Look below for the line containing "merged into it"; from there, print each line exactly up to and including the line containing "are created only", and stop.

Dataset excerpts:
>>

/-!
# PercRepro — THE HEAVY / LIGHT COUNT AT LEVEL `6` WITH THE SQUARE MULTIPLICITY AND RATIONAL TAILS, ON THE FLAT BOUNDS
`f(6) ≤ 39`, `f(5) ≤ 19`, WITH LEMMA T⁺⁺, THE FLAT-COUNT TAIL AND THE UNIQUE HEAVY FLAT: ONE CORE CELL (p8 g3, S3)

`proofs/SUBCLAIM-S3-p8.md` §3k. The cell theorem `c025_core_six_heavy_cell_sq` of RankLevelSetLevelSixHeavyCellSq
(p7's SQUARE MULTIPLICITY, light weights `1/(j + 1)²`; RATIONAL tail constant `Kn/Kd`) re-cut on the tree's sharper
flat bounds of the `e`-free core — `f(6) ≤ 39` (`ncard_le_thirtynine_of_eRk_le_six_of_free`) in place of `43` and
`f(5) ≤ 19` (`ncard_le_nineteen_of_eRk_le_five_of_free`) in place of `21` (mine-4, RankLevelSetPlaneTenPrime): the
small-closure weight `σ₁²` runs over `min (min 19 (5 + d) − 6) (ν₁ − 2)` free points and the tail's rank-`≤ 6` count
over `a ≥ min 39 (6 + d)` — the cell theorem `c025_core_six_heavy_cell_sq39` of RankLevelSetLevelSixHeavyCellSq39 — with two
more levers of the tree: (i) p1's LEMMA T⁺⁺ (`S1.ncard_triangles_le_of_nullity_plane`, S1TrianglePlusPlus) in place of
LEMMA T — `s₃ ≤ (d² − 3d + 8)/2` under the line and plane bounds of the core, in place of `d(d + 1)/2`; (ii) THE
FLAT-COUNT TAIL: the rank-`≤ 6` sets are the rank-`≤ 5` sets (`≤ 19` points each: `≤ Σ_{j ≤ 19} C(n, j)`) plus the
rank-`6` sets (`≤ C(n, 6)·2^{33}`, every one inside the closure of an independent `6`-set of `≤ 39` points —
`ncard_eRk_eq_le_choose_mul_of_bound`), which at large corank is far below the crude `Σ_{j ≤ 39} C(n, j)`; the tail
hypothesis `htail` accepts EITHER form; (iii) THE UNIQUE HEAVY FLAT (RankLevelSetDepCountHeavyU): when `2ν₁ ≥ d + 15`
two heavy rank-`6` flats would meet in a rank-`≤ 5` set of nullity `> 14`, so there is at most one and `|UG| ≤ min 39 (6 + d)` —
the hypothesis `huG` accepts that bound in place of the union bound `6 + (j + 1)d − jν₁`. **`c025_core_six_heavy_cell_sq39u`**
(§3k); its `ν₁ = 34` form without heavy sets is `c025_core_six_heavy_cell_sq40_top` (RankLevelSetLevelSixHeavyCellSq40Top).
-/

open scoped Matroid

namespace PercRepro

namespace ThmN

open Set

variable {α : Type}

<<
>>

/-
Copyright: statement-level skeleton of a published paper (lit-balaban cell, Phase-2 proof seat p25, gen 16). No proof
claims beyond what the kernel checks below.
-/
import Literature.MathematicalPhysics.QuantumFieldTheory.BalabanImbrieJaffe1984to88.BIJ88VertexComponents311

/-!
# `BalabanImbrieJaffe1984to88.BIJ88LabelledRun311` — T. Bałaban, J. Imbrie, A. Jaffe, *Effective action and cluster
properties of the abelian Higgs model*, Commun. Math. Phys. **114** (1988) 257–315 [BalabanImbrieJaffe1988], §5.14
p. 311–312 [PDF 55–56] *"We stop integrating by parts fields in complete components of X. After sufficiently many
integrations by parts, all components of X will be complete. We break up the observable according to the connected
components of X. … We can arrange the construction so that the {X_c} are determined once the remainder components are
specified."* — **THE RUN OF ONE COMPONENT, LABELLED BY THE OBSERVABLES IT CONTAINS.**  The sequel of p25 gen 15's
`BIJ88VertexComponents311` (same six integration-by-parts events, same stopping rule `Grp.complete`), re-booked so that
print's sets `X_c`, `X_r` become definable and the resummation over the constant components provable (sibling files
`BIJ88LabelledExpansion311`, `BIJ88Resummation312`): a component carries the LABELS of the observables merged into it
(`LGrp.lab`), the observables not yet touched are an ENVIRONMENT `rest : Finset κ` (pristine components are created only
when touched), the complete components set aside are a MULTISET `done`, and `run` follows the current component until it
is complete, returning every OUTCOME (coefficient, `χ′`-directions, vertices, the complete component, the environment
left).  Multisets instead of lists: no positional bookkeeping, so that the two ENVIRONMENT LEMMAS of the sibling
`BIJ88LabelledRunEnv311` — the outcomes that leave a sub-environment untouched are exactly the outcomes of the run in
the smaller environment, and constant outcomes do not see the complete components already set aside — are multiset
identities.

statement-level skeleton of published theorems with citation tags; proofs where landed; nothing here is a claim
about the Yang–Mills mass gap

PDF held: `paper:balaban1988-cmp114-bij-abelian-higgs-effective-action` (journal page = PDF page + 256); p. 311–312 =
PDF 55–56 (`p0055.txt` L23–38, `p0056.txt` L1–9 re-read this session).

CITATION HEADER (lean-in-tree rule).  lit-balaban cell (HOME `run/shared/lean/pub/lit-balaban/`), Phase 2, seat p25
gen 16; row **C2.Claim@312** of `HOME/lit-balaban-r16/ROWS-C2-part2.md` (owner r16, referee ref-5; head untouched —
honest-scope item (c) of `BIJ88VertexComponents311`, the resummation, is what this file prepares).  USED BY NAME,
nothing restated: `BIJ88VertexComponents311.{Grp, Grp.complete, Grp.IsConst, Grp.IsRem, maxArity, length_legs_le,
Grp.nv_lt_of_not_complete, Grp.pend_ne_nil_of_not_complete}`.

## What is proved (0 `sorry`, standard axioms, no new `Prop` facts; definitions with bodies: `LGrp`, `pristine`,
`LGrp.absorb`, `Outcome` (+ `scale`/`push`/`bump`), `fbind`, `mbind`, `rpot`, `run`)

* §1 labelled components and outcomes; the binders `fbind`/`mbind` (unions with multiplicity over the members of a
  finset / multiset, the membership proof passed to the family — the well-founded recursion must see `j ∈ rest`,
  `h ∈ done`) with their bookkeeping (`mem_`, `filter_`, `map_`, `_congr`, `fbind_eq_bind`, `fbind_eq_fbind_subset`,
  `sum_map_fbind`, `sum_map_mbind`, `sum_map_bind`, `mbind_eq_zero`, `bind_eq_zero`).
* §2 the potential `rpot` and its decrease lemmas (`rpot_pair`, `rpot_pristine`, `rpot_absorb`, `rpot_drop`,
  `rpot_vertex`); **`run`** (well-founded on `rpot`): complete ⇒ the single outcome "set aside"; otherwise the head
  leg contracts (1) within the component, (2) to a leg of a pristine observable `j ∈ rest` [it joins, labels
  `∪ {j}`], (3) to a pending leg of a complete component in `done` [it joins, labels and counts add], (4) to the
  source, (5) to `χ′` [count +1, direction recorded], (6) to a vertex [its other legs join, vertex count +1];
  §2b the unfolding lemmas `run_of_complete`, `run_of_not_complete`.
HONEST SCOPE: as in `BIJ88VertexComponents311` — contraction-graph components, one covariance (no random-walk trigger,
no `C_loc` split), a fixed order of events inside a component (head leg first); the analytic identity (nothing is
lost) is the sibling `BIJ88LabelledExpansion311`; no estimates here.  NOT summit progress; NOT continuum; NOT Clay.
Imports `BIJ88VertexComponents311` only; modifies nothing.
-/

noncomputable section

<<

RESPONSE TO THE EXERCISE:
`BIJ88LabelledExpansion311`, `BIJ88Resummation312`): a component carries the LABELS of the observables merged into it
(`LGrp.lab`), the observables not yet touched are an ENVIRONMENT `rest : Finset κ` (pristine components are created only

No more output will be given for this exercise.